Cheap UK Defense Fee

The world is recovering from the war in Ukraine and defense budgets around the world are skyrocketing. I think that investing in the sector could be a good growth option in the future. One UK action that has caught my attention is Babcock International Group (LSE: BAB).

The firm specializes in electrical systems for combat vehicles on land, in the air and on water. Along with engineering, the company also provides training, support and data management services for the military.

In FY22, group revenue increased 3% to £4.1bn with underlying operating profit of £238m. The company recently signed defense contracts with Australia, France, Indonesia and the UK. This has significantly increased their order book.

There is always an underlying threat of trade restrictions when it comes to defense actions.

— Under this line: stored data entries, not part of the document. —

import Mathlib
import Literature.AlgebraicGeometry.Morphisms.SteinFactorizationLocalCriterion
import Literature.AlgebraicGeometry.Resolution.AlterationsSemiStableCodimTwoProofs
import Literature.AlgebraicGeometry.Resolution.RegularLocalRingsProofs
import Literature.AlgebraicGeometry.Resolution.MuPTorsorLocalUniformizationRelative
import Summits.ResolutionOfSingularities.ResolutionOfSingularities.Theorems.SoloInformedRankOne
import HarnessLib

/-!
# The residually inseparable exit of the model-form `μ_p`-torsor step (Lemma U)

Summit-side partial result (solo/informed residency, session 5). The local core of the summit
(`SoloInformedFinalCore`, `SoloInformedSeparatingConstants`) is the model-form `μ_p`-torsor step
`RelMuPTorsorCoreStepsAt`: given a regular local ring `R` (a local ring of a model of `K₀`)
dominated by a valuation `v` of `K₁ = K₀(a)`, `a ^ p = f ∈ R`, produce a regular local ring
`A ⊇ R[a]` essentially of finite type, still dominated by `v`. Session 5 isolates the two EXITS of
this step: the toroidal exit (Lemma T, `f - q^p = u·x^b` with an exponent prime to `p`; on paper)
and the residually inseparable exit, formalised here:

**Lemma U.** If `f - q ^ p = m ^ p · u` with `q, m ∈ R`, `m ≠ 0`, and the residue `ū` of `u` is
NOT a `p`-th power in the residue field of `R`, then `R[(a - q)/m] ≅ R[T]/(T^p - u)` is a regular
local ring (free of rank `p` over `R`, maximal ideal extended from `𝔪_R`, residue field
`k_R(ū^{1/p})`); it contains `a` and is dominated by every valuation dominating `R`.

The ring-theoretic content is Matsumura's Thm. 23.7 (ii) for the flat local extension
`R → R[T]/(P)`, `P` monic with irreducible reduction (closed fibre = the FIELD `k_R[T]/(P̄)`),
assembled from the tree's `SteinFibre.isLocalRing_adjoinRoot` and
`IsRegularLocalRing.of_flat_of_isField_quotient`, with Mathlib's `X_pow_sub_C_irreducible_of_prime`.
The model-form theorem `exists_model_of_residuallyInseparablePresentation` solves the core step at
every instance with such a presentation over the smaller model, and the last two theorems remove
these instances from the core: `RelMuPTorsorCoreStepsAt p k O` — and with it the summit, granted
Temkin (height one) and Cossart–Piltant (dim ≤ 3) as in `SoloInformedRankOne` — is equivalent to
the same statement at the instances WITHOUT a residually inseparable presentation.

References: H. Matsumura, *Commutative Ring Theory*, Thm. 23.7 (ii); F.-V. Kuhlmann, A. Rzepka,
*The valuation theory of deeply ramified fields and its connection with defect extensions*,
Trans. AMS 376 (2023), Thm. 2.8, Lemma 2.9 (arXiv:1811.04396), for the role of this exit.
-/

noncomputable section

A sales ban could have a big impact on Babcock’s earnings. The company is also dealing with rising metal prices, which is crucial for an engineering company’s margins.

But I remain bullish on Babcock stock for my growth portfolio. It’s down almost 4% in the last month after a 50% rise since January 2021. I think this presents an attractive entry point at 328p. Currently, this UK stock looks like a bargain to me given the strong interest in defence, the quality of the company and the momentum.